Hence $u_{*}$ is a solution of $\mathbf{P}(T,\gamma ,A)$. This shows that solution of $\mathbf{P}(T,\gamma ,A)$ exist.

The exact controllability properties that have been used for the construction in the proof of Theorem 1 still hold if the matrix A is fixed. Hence the assertion follows. □

4. Discussion

We have shown that with a suitable non-smooth loss function each solution of a learning problem has the finite-time turnpike property which means that it reaches the desired state exactly after finite time. Since the finite time $t_0$ can be considered as a problem parameter, this situation allows to choose $t_0$ in a convenient way. Thus $t_0$ arises as an additional design parameter in the design of optimal neural networks, that corresponds to the number of layers. Since for $t\in [t_0,T]$ the optimal parameters are zero, System $\mathbf{S}$ does not change the state on $[t_0,T]$ and thus the time horizon can be cut off at $t_0$.
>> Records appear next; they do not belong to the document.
import Summits.RiemannHypothesis.RiemannHypothesis.Theorems.HandoffEdgeEven
import HarnessLib

/-!
# HANDOFF, edge block: the ODD sector — exact signed identity, the gap-free codimension-two class, and the witness criterion (rh-explicit, track «HANDOFF», seat prove-2 gen2, ATTEMPT-7)

HONEST FRAMING. Nothing here bears on RH. `EdgeNonnegOdd q q′ η` (`HandoffEdgeEven.lean`) is the odd half of the edge block of the
Schur route, a NECESSARY piece of `H(q)`. ATTEMPT-7 shows (DERIVED numerics) that it is equivalent, up to a factor `< 2` in one constant,
to a Cramér-order bound on the prime gap after `q`. This file proves the exact skeleton of that claim:

* `weilQuadratic_sub_comp_neg` — for a lobe `f` the odd two-lobe function `f − f(−·)` has energy
  `Q(f − f(−·)) = 2·Q(f) − 2·W(f ⋆ (f(−·))~)` (PROVED), and the polar part of the cross energy is `|f̂(0)|² + |f̂(1)|²`
  (`weilPolarTerm_cross_reflect`), now entering with a MINUS sign: the uncompensated polar mass of the prime-free gap.
* `re_weilQuadratic_sub_comp_neg_le` / `_ge` — two-sided bounds
  `|Re Q(f − f(−·)) − 2·Re Q(f) + 2(|f̂(0)|² + |f̂(1)|²)| ≤ 2·X_ev(b)·‖f‖₂²` with the EVEN cross constant `X_ev = handoffCrossConstEven`
  (prime powers in the gap + archimedean tail only) (PROVED).
* `re_weilQuadratic_nonneg_of_odd_mellin_zero` — on the codimension-two class of odd edge-layer functions whose right lobe has
  `f̂(0) = f̂(1) = 0` the odd block is GAP-FREE: it follows from the even inequality (EVEN-q) of ATTEMPT-6 (PROVED). So the whole
  prime-gap proviso of the edge block is carried by the rank-two polar form `|f̂(0)|² + |f̂(1)|²` of the odd lobe (ATTEMPT-4 R3, ATTEMPT-7 §6 R1).
* `not_edgeNonnegOdd_of_witness` — the WITNESS CRITERION: one lobe `f ⊆ [(log q)/2, b]` with
  `Re Q(f) + X_ev(b)·‖f‖₂² < |f̂(0)|² + |f̂(1)|²` refutes `EdgeNonnegOdd q q′ η` (PROVED). ATTEMPT-7 §2–§3 evaluates the left side for an explicit
  bump (`≈ (log(1/δ) − 1.4)‖f‖²`) against the right side (`≈ 0.92·√q·δ·‖f‖²`, `δ = ½log(q′/q)`): the criterion fires exactly for gaps
  `q′ − q ≳ (0.56…0.93)·√q·log q` — the Cramér scale (numbers DERIVED there, not here).
-/

set_option linter.dupNamespace false

noncomputable section

open Complex Filter Set MeasureTheory Literature.NumberTheory.LFunctions
open scoped Real Topology ComplexConjugate ContDiff

namespace Summit.RiemannHypothesis.RiemannHypothesis.Theorems.Handoff

variable {f h : ℝ → ℂ} {q q' : ℕ}

/-! ## §1 The odd two-lobe energy: exact identity -/

/-- **Energy of an antisymmetrised lobe.** For a Weil test function `f`:
`Q(f − f(−·)) = 2·Q(f) − 2·W(f ⋆ (f(−·))~)` (polarisation `weilQuadratic_add`, `Q(−g) = Q(g) = Q(f)` for `g = f(−·)`, and the two
cross energies coincide, `weilFunctional_cross_comp_neg_eq`). [this track, ATTEMPT-7 §2 (7.1); cite: Bombieri2000Weil, §3 (hermitian form)] -/
theorem weilQuadratic_sub_comp_neg (hf : IsWeilTest f) :
    weilQuadratic (fun x ↦ f x - f (-x)) =
      2 * weilQuadratic f - 2 * weilFunctional (weilConv f (weilReflect fun x ↦ f (-x))) := by
  set g : ℝ → ℂ := fun x ↦ f (-x) with hg_def
  set hm : ℝ → ℂ := fun x ↦ (-1 : ℂ) * g x with hm_def
  have hg : IsWeilTest g := hf.comp_neg
  have hhm : IsWeilTest hm := hg.const_mul (-1)
  have hsum : (fun x ↦ f x - f (-x)) = f + hm := by
    funext x
    simp only [hm_def, hg_def, Pi.add_apply]
    ring
  rw [hsum, weilQuadratic_add hf hhm]
  have hQ : weilQuadratic hm = weilQuadratic f := by
    rw [hm_def, weilQuadratic_const_mul, hg_def, weilQuadratic_comp_neg]
    simp [Complex.normSq_neg, Complex.normSq_one]
  have h1 : weilFunctional (weilConv f (weilReflect hm)) = -weilFunctional (weilConv f (weilReflect g)) := by
    rw [hm_def, weilReflect_const_mul, weilConv_const_mul_right, weilFunctional_const_mul]
    simp
  have h2 : weilFunctional (weilConv hm (weilReflect f)) = -weilFunctional (weilConv f (weilReflect g)) := by
    rw [hm_def, weilConv_const_mul_left, weilFunctional_const_mul, hg_def, weilFunctional_cross_comp_neg_eq]
    simp
  rw [hQ, h1, h2]
  ring

/-- The antisymmetrisation of a Weil test function is a Weil test function. [folklore] -/
theorem isWeilTest_sub_comp_neg (hf : IsWeilTest f) : IsWeilTest (fun x ↦ f x - f (-x)) := by
  have h := hf.add (hf.comp_neg.const_mul (-1))
  convert h using 1
  funext x
  simp only [Pi.add_apply]
  ring

/-! ## §2 Two-sided bounds with the even cross constant -/

/-- **Upper bound (the witness side).** For a lobe `f ⊆ [c′, b]` (`0 < c′ ≤ b`):
`Re Q(f − f(−·)) ≤ 2·Re Q(f) − 2(|f̂(0)|² + |f̂(1)|²) + 2·(4(b − c′)M(c′) + 2·gapAtomSum(c′, b))·‖f‖₂²`
(the polar part of the cross energy is exactly `|f̂(0)|² + |f̂(1)|²`; prime and archimedean parts as in `re_weilFunctional_cross_reflect_ge`).
[this track, ATTEMPT-7 §2; cite: Bombieri2000, Thm 2 (prime and archimedean terms)] -/
theorem re_weilQuadratic_sub_comp_neg_le (hf : IsWeilTest f) {c' b : ℝ} (hc' : 0 < c') (hcb : c' ≤ b)
    (hfs : tsupport f ⊆ Icc c' b) :
    (weilQuadratic (fun x ↦ f x - f (-x))).re ≤
      2 * (weilQuadratic f).re - 2 * (Complex.normSq (weilMellin f 0) + Complex.normSq (weilMellin f 1)) +
        2 * (4 * archGapBound c' * (b - c') + 2 * gapAtomSum c' b) * ∫ u : ℝ, ‖f u‖ ^ 2 := by
  set g : ℝ → ℂ := fun x ↦ f (-x) with hg_def
  have hg : IsWeilTest g := hf.comp_neg
  have hgs : tsupport g ⊆ Icc (-b) (-c') := by
    intro x hx
    have := tsupport_comp_subset_preimage_of_continuous f continuous_neg (by simpa [Function.comp_def] using hx)
    have hm := hfs this
    simp only [Set.mem_Icc] at hm
    exact ⟨by linarith [hm.2], by linarith [hm.1]⟩
  set N := ∫ u : ℝ, ‖f u‖ ^ 2 with hN_def
  have hN : 0 ≤ N := integral_nonneg fun _ ↦ by positivity
  have hNg : ∫ u : ℝ, ‖g u‖ ^ 2 = N := integral_neg_eq_self (fun u : ℝ ↦ ‖f u‖ ^ 2) volume
  set k := weilConv f (weilReflect g) with hk_def
  have hP : (weilPolarTerm k).re = Complex.normSq (weilMellin f 0) + Complex.normSq (weilMellin f 1) := by
    rw [hk_def, hg_def, weilPolarTerm_cross_reflect hf, Complex.ofReal_re]
  have hPr : ‖weilPrimeTerm k‖ ≤ 2 * gapAtomSum c' b * ((N + N) / 2) := by
    have h' : ‖weilPrimeTerm k‖ ≤
        2 * gapAtomSum c' b * (((∫ u : ℝ, ‖f u‖ ^ 2) + ∫ u : ℝ, ‖g u‖ ^ 2) / 2) :=
      norm_weilPrimeTerm_le_of_support (c' := c') (b := b) hc'
        (fun y hy ↦ weilConv_weilReflect_eq_zero_of_lt hfs hgs (by linarith [(abs_lt.1 hy).2]))
        (fun y hy ↦ by
          rcases lt_or_ge y 0 with h0 | h0
          · exact weilConv_weilReflect_eq_zero_of_lt hfs hgs (by rw [abs_of_neg h0] at hy; linarith)
          · exact weilConv_weilReflect_eq_zero_of_gt hfs hgs (by rw [abs_of_nonneg h0] at hy; linarith))
        (norm_weilConv_weilReflect_le_half_add hf hg)
    rwa [hNg] at h'
  have hA : ‖weilArchTerm k‖ ≤ 2 * (b - c') * archGapBound c' * (N + N) := by
    have := norm_weilArchTerm_cross_le hf hg hc' hcb hfs hgs
    rwa [hNg] at this
  have hre_pr : (weilPrimeTerm k).re ≤ ‖weilPrimeTerm k‖ := Complex.re_le_norm _
  have hre_ar : -‖weilArchTerm k‖ ≤ (weilArchTerm k).re := (abs_le.1 (Complex.abs_re_le_norm _)).1
  have hW : (weilFunctional k).re = (weilPolarTerm k).re - (weilPrimeTerm k).re + (weilArchTerm k).re := by
    simp [weilFunctional]
  rw [weilQuadratic_sub_comp_neg hf]
  have e : (2 * weilQuadratic f - 2 * weilFunctional k).re = 2 * (weilQuadratic f).re - 2 * (weilFunctional k).re := by
    simp [Complex.sub_re, Complex.mul_re]
  rw [e, hW, hP]
  have hM0 : 0 ≤ archGapBound c' := (archGapBound_pos hc').le
  have hG0 : 0 ≤ gapAtomSum c' b := gapAtomSum_nonneg c' b
  nlinarith [hPr, hA, hre_pr, hre_ar, hM0, hG0, hN]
Hence the problem to find the optimal number of layers in a neural network corresponds in the setting of neural ODEs to the problem of time-optimal control where the task is to find a minimal value of $t_0$ subject to the constraint that $x\left(t_0\right)=x_T$ and for the optimal parameters $u\left(t\right)$ the constraint ${\parallel u\left(t\right)\parallel }_{X\left(t_0\right)}^2\le \rho$ is satisfied. Here the number $\rho$ is prescribed as a problem parameter. Let $\omega (T,\gamma )$ denote the optimal value of $\mathbf{P}(T,\gamma )$. Then for optimal parameters $u\left(t\right)$ that solve $\mathbf{P}(T,\gamma )$ we have ${\parallel u\left(t\right)\parallel }_{X\left(t_0\right)}^2\le \omega (T,\gamma )$. Since Theorem 1 implies that for the optimal state we have $x\left(t_0\right)=x_T$, we conclude that optimal parameters for $\mathbf{P}(T,\gamma )$ also solve the time-optimal control problem with parameter $\rho =\omega (T,\gamma )$ and the optimal time is $t_0$.
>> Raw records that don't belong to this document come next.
import Mathlib.FieldTheory.LinearDisjoint
import Mathlib.FieldTheory.IntermediateField.Adjoin.Algebra
import Mathlib.RingTheory.Algebraic.Integral
import Mathlib.RingTheory.Localization.Module
import Mathlib.RingTheory.Etale.Descent
import Mathlib.RingTheory.Flat.FaithfullyFlat.Basic
import HarnessLib

/-!
# Descent of smoothness from the perfect closure: the algebraic lemmas

Topic: `Literature/AlgebraicGeometry/Resolution`. Second step of the tree's programme to
discharge the named fact `Temkin2013CurveSmoothing` (`InseparableLocalUniformizationCurvesStepOne.lean`:
Görtz–Wedhorn, *Algebraic Geometry II*, Lemma 26.43 (1), in the affine form used by M. Temkin,
*Inseparable local uniformization*, J. Algebra 373 (2013), proof of Thm. 3.3.1, Step 1): a curve
becomes smooth after a finite purely inseparable extension of the ground field and
normalization. The first step, "a normal curve over a perfect field is smooth", is
`NormalCurvesOverPerfectFields.lean`; it applies over the perfect closure `k'` of the ground
field. The printed proof then invokes "a standard limit argument" (loc. cit., p. 706) to come
down from `k'` to a FINITE purely inseparable extension. This file PROVES, from Mathlib, the
self-contained algebraic lemmas on which the tree's version of that limit argument rests (all
folklore; none is in Mathlib in this form):

* `CurveSmoothing.linearIndependent_pow_of_transcendental` — the powers of a transcendental
  element are linearly independent.
* `CurveSmoothing.linearDisjoint_adjoin_simple_of_transcendental` — **an algebraic extension
  `A/F` and a simple transcendental extension `F(t)` are linearly disjoint over `F`** (so
  `[A(t) : F(t)] = [A : F]`): `t` stays transcendental over `A`
  (`Transcendental.extendScalars`), so `F[t]` and `A` are linearly disjoint, and an `F`-basis of
  `A` is `F[t]`-free, hence `F(t)`-free (`LinearIndependent.iff_fractionRing`).
* `CurveSmoothing.linearDisjoint_of_linearDisjoint_adjoin` — **transitivity**: if `A/F` is
  algebraic, `A ⟂_F M` and `M(A) ⟂_M L`, then `A ⟂_F L` (an `F`-basis of `A` is an `M`-basis of
  `M(A) = M·A`).
* `CurveSmoothing.smooth_of_linearDisjoint_of_sup_eq` — **descent of smoothness along a linearly
  disjoint extension of the ground field**: for `l`-subalgebras `A, B ⊆ Ω` linearly disjoint
  over the field `l` whose compositum `A ⊔ B` is a smooth `A`-algebra, `B` is a smooth
  `l`-algebra (`A ⊗ₗ B ≅ A ⊔ B`, `Subalgebra.LinearDisjoint.mulMap`, and faithfully flat descent
  of smoothness, `Algebra.Smooth.of_smooth_tensorProduct_of_faithfullyFlat`).
* `CurveSmoothing.smooth_of_ringEquiv_of_ringEquiv` — smoothness is invariant under a
  simultaneous isomorphism of base ring and algebra (used to pass between two presentations of
  the same level of the purely inseparable tower).

In the application (next files of the programme) `l` is a finite level of the perfect closure
`k'/k`, `A = k'`, `B = Nr_{lK}(l[s])`, `A ⊔ B = Nr_{k'K}(k'[s])`; linear disjointness of `k'`
and `lK` over `l` for `l` large is obtained from the transitivity lemma with `M = l(t)`, the
lemma on `F(t)`, and a stabilization of the degrees `[lK : l(t)]` along the tower.

## Sources

* U. Görtz, T. Wedhorn, *Algebraic Geometry II*, Springer (2023), Lemma 26.43 (1) and its proof
  ("Now the claim follows from a standard limit argument", p. 706).
* M. Temkin, *Inseparable local uniformization*, J. Algebra 373 (2013) 65–119 =
  arXiv:0804.1554v3, proof of Thm. 3.3.1, Step 1 (pp. 44–45).
* N. Bourbaki, *Algèbre*, Ch. V, §14 (linear disjointness; algebraic and purely transcendental
  extensions are linearly disjoint) — classical background, not needed as input.
-/

noncomputable section

open Polynomial TensorProduct
open scoped IntermediateField

namespace Literature.AlgebraicGeometry.Resolution

namespace CurveSmoothing

universe u v

/-! ### Powers of a transcendental element -/

/-- The powers of a transcendental element are linearly independent. [folklore] -/
theorem linearIndependent_pow_of_transcendental {F : Type u} {E : Type v} [CommRing F] [Ring E]
    [Algebra F E] {t : E} (ht : Transcendental F t) :
    LinearIndependent F (fun n : ℕ => t ^ n) := by
  classical
  rw [linearIndependent_iff']
  intro s g hsum n hn
  let p : F[X] := ∑ i ∈ s, Polynomial.monomial i (g i)
  have hp : Polynomial.aeval t p = 0 := by
    simp only [p, map_sum, Polynomial.aeval_monomial, ← Algebra.smul_def]
    exact hsum
  have hp0 : p = 0 := by
    by_contra h
    exact ht ⟨p, h, hp⟩
  have : p.coeff n = g n := by
    simp only [p, Polynomial.finsetSum_coeff, Polynomial.coeff_monomial]
    rw [Finset.sum_ite_eq' s n g]  -- ∑ i ∈ s, if i = n then g i else 0
    simp [hn]
  rw [← this, hp0, Polynomial.coeff_zero]

/-! ### Algebraic and purely transcendental extensions are linearly disjoint -/

section AT

variable {F : Type u} {E : Type v} [Field F] [Field E] [Algebra F E]

open scoped IntermediateField.algebraAdjoinAdjoin in
/-- **An algebraic extension and a simple transcendental extension are linearly disjoint**: if
`A/F` is algebraic (inside `E`) and `t ∈ E` is transcendental over `F`, then `A` and `F(t)`
are linearly disjoint over `F` (equivalently `[A(t) : F(t)] = [A : F]` when `A/F` is finite).
Proof: `t` stays transcendental over `A`, so the `F`-basis `(tⁿ)` of `F[t]` is `A`-linearly
independent, i.e. `F[t]` and `A` are linearly disjoint; by symmetry an `F`-basis of `A` is
`F[t]`-linearly independent, hence `F(t) = Frac F[t]`-linearly independent. [folklore] -/
theorem linearDisjoint_adjoin_simple_of_transcendental (A : IntermediateField F E)
    [Algebra.IsAlgebraic F A] {t : E} (ht : Transcendental F t) :
    A.LinearDisjoint F⟮t⟯ := by
  classical
  have ht' : Transcendental A t := ht.extendScalars A
  -- the `F`-basis `tⁿ` of `F[t]`
  let R₀ : Subalgebra F E := Algebra.adjoin F {t}
  let e : F[X] ≃ₐ[F] R₀ := Polynomial.algEquivOfTranscendental F t ht
  let b : Module.Basis ℕ F R₀ := (Polynomial.basisMonomials F).map e.toLinearEquiv
  have hb : ∀ n, (b n : E) = t ^ n := by
    intro n
    simp only [b, Module.Basis.map_apply, Polynomial.coe_basisMonomials,
      AlgEquiv.toLinearEquiv_apply, ← Polynomial.X_pow_eq_monomial, map_pow, e,
      SubmonoidClass.coe_pow]
    rw [Polynomial.algEquivOfTranscendental_apply, Polynomial.aeval_X]
  -- `F[t]` and `A` are linearly disjoint
  have H1 : R₀.LinearDisjoint A.toSubalgebra := by
    refine Subalgebra.LinearDisjoint.of_basis_left R₀ A.toSubalgebra b ?_
    have : (R₀.val ∘ b : ℕ → E) = fun n => t ^ n := funext hb
    rw [this]
    exact linearIndependent_pow_of_transcendental ht'
  have H2 : A.toSubalgebra.LinearDisjoint R₀ := H1.symm
  -- an `F`-basis of `A` is `F[t]`-, hence `F(t)`-linearly independent
  let a := Module.Free.chooseBasis F A
  refine IntermediateField.LinearDisjoint.of_basis_left a ?_
  have h3 : LinearIndependent R₀ (A.val ∘ a) :=
    H2.linearIndependent_left_of_flat a.linearIndependent
  exact (LinearIndependent.iff_fractionRing R₀ F⟮t⟯).mp h3

end AT

/-! ### Transitivity of linear disjointness through an intermediate base field -/

section transitivity

variable {F : Type u} {E : Type v} [Field F] [Field E] [Algebra F E]

/-- **Transitivity of linear disjointness.** Let `A/F` be algebraic inside `E`, `M` an
intermediate field of `E/F` and `L` an intermediate field of `E/M`. If `A` and `M` are linearly
disjoint over `F`, and `M(A) = M·A` and `L` are linearly disjoint over `M`, then `A` and `L` are
linearly disjoint over `F`: an `F`-basis of `A` is an `M`-basis of `M·A`, hence `L`-linearly
independent. [folklore] -/
theorem linearDisjoint_of_linearDisjoint_adjoin (A M : IntermediateField F E)
    [Algebra.IsAlgebraic F A] (L : IntermediateField M E) (H1 : A.LinearDisjoint M)
    (H2 : (IntermediateField.adjoin M (A : Set E)).LinearDisjoint L) :
    A.toSubalgebra.LinearDisjoint (L.toSubalgebra.restrictScalars F) := by
  classical
  let a := Module.Free.chooseBasis F A
  -- the `F`-basis of `A` is `M`-linearly independent …
  have h1 : LinearIndependent M (A.val ∘ a) := H1.linearIndependent_left a.linearIndependent
  let AM : IntermediateField M E := IntermediateField.adjoin M (A : Set E)
  let a' : Module.Free.ChooseBasisIndex F A → AM :=
    fun i => ⟨a i, IntermediateField.subset_adjoin M _ (a i).2⟩
  have ha' : (AM.val ∘ a' : _ → E) = A.val ∘ a := rfl
  have h1' : LinearIndependent M a' :=
    LinearIndependent.of_comp AM.val.toLinearMap (by exact h1)
  -- … and spans `M(A) = M·A`
  have halg : ∀ x ∈ (A : Set E), IsAlgebraic M x := fun x hx =>
    ((Algebra.IsAlgebraic.isAlgebraic (⟨x, hx⟩ : A)).algebraMap (A := E)).extendScalars
      (algebraMap F M).injective
  have hspanE : (A : Set E) ⊆ Submodule.span M (Set.range (A.val ∘ a)) := by
    intro x hx
    have hx' : (⟨x, hx⟩ : A) ∈ Submodule.span F (Set.range a) := by
      rw [a.span_eq]; trivial
    have := Submodule.apply_mem_span_image_of_mem_span (A.val.toLinearMap) hx'
    rw [← Set.range_comp] at this
    exact Submodule.span_le_restrictScalars F M _ this
  have hspan : ⊤ ≤ Submodule.span M (Set.range a') := by
    rintro y -
    have hy : (y : E) ∈ Subalgebra.toSubmodule (Algebra.adjoin M (A : Set E)) := by
      rw [← IntermediateField.adjoin_toSubalgebra_of_isAlgebraic halg]
      exact y.2
    rw [Algebra.adjoin_eq_span] at hy
    have hcl : (Submonoid.closure (A : Set E) : Set E) = A := by
      refine le_antisymm (Submonoid.closure_le.mpr ?_) Submonoid.subset_closure
      exact fun z hz => hz
    rw [hcl] at hy
    have hy' : (y : E) ∈ Submodule.span M (Set.range (A.val ∘ a)) :=
      (Submodule.span_le.mpr hspanE) hy
    rw [← ha', Set.range_comp] at hy'
    exact (Submodule.apply_mem_span_image_iff_mem_span
      (show Function.Injective AM.val.toLinearMap from Subtype.val_injective)).mp hy'
  let b : Module.Basis _ M AM := Module.Basis.mk h1' hspan
  have hb : (AM.val ∘ b : _ → E) = A.val ∘ a := by
    rw [← ha']
    exact congrArg (AM.val ∘ ·) (Module.Basis.coe_mk h1' hspan)
  -- hence `L`-linearly independent
  have h2 : LinearIndependent L (AM.val ∘ b) := H2.linearIndependent_left b.linearIndependent
  rw [hb] at h2
  -- restate over the `F`-subalgebra `L` of `E`
  refine Subalgebra.LinearDisjoint.of_basis_left A.toSubalgebra (L.toSubalgebra.restrictScalars F)
    a ?_
  have h3 := h2.map_of_injective_injective
    (fun r : ↥(L.toSubalgebra.restrictScalars F) => (⟨r.1, r.2⟩ : L)) (AddMonoidHom.id E)
    (fun r hr => Subtype.ext (congrArg Subtype.val hr)) (fun _ h => h) (fun _ _ => rfl)
  exact h3

end transitivity

/-! ### Descent of smoothness along a linearly disjoint field extension -/

section descent

variable {l : Type u} {Ω : Type u} [Field l] [CommRing Ω] [Nontrivial Ω] [Algebra l Ω]

/-- **Descent of smoothness** (affine form used for curves): let `A, B ⊆ Ω` be `l`-subalgebras
with `A` and `B` linearly disjoint over the field `l` (so `A ⊗ₗ B ≅ A·B`), and suppose the
compositum `A ⊔ B` is (the restriction of scalars of) a smooth `A`-algebra `B'`. Then `B` is a
smooth `l`-algebra: `A ⊗ₗ B ≅ B'` is `A`-smooth and `l → A` is faithfully flat, so smoothness
descends (`Algebra.Smooth.of_smooth_tensorProduct_of_faithfullyFlat`). [folklore] -/
theorem smooth_of_linearDisjoint_of_sup_eq (A B : Subalgebra l Ω) (B' : Subalgebra A Ω)
    (hLD : A.LinearDisjoint B) (hsup : A ⊔ B = B'.restrictScalars l)
    (hB' : Algebra.Smooth A B') : Algebra.Smooth l B := by
  haveI : Module.FaithfullyFlat l A := inferInstance
  -- `A ⊗ₗ B ≅ A ⊔ B = B'` as `l`-algebras
  let e₀ : A ⊗[l] B ≃ₐ[l] ↥(A ⊔ B) := hLD.mulMap
  let e₁ : ↥(A ⊔ B) ≃ₐ[l] ↥(B'.restrictScalars l) := Subalgebra.equivOfEq _ _ hsup
  let e : A ⊗[l] B ≃ₐ[l] B' := e₀.trans e₁
  have he : ∀ (a : A) (b : B), (e (a ⊗ₜ b) : Ω) = (a : Ω) * b := fun a b => rfl
  -- … and as `A`-algebras
  let e' : A ⊗[l] B ≃ₐ[A] B' := AlgEquiv.ofRingEquiv (f := e.toRingEquiv) fun a => by
    apply Subtype.ext
    show (e (algebraMap A (A ⊗[l] B) a) : Ω) = a
    rw [Algebra.TensorProduct.algebraMap_apply, Algebra.algebraMap_self, RingHom.id_apply, he]
    simp
  haveI : Algebra.Smooth A (A ⊗[l] B) :=
    ⟨Algebra.FormallySmooth.of_equiv e'.symm, Algebra.FinitePresentation.equiv e'.symm⟩
  exact Algebra.Smooth.of_smooth_tensorProduct_of_faithfullyFlat (T := A)

end descent

/-! ### Transport of smoothness along an isomorphism of the base -/

section baseChange

variable {R : Type*} {R' : Type*} {A : Type*} {A' : Type*} [CommRing R] [CommRing R']
  [CommRing A] [CommRing A'] [Algebra R A] [Algebra R' A']

/-- **Smoothness is invariant under isomorphism of pairs**: if `e : R ≃+* R'` and `f : A ≃+* A'`
are ring isomorphisms with `f (r • a) = e r • f a`, then `A` smooth over `R` implies `A'` smooth
over `R'` (pull the `R'`-structure of `A'` back to `R` along `e`; then `f` is an `R`-algebra
isomorphism, and `R → R'` being an isomorphism, hence unramified and of finite type, smoothness
and finite presentation pass from `R` to `R'`). [folklore] -/
theorem smooth_of_ringEquiv_of_ringEquiv (e : R ≃+* R') (f : A ≃+* A')
    (hf : ∀ (r : R) (a : A), f (r • a) = e r • f a) [Algebra.Smooth R A] : Algebra.Smooth R' A' := by
  letI : Algebra R R' := e.toRingHom.toAlgebra
  letI : Algebra R A' := ((algebraMap R' A').comp e.toRingHom).toAlgebra
  haveI : IsScalarTower R R' A' := IsScalarTower.of_algebraMap_eq fun _ => rfl
  -- `f` is an `R`-algebra isomorphism for the pulled-back structure
  let f' : A ≃ₐ[R] A' := AlgEquiv.ofRingEquiv (f := f) fun r => by
    rw [Algebra.algebraMap_eq_smul_one, hf, map_one, RingHom.algebraMap_toAlgebra,
      RingHom.comp_apply, Algebra.algebraMap_eq_smul_one]
    rfl
  haveI : Algebra.Smooth R A' := Algebra.Smooth.of_equiv f'
  -- `R → R'` is an isomorphism
  let e' : R ≃ₐ[R] R' := AlgEquiv.ofRingEquiv (f := e) fun _ => rfl
  haveI : Algebra.FormallyUnramified R R' := Algebra.FormallyUnramified.of_equiv e'
  haveI : Algebra.FiniteType R R' := Algebra.FiniteType.of_surjective e'.toAlgHom e'.surjective
  exact ⟨Algebra.FormallySmooth.of_restrictScalars (R := R) (A := R') (B := A'),
    Algebra.FinitePresentation.of_restrict_scalars_finitePresentation R R' A'⟩

end baseChange

end CurveSmoothing

end Literature.AlgebraicGeometry.Resolution

end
We have shown the existence of a solution of the nonlinear optimization problem for the case that one of the parameters, namely the matrix $A\left(t\right)$ is fixed. In order to show that a solution also exists with A as an additional optimization parameter, we expect that an additional regularization term in the objective functional (for example ${\int }_0^T\parallel A^{\prime }\left(t\right){\parallel }^{2}dt)$ is necessary. This is a topic for future research. We expect that the finite-time turnpike property also holds in the case $t_0=0$. However, the proof that is presented here does not apply to this case so this is another topic for future research. As a possible application of our results we have in mind the numerical solution of shape inverse problems as described in [21].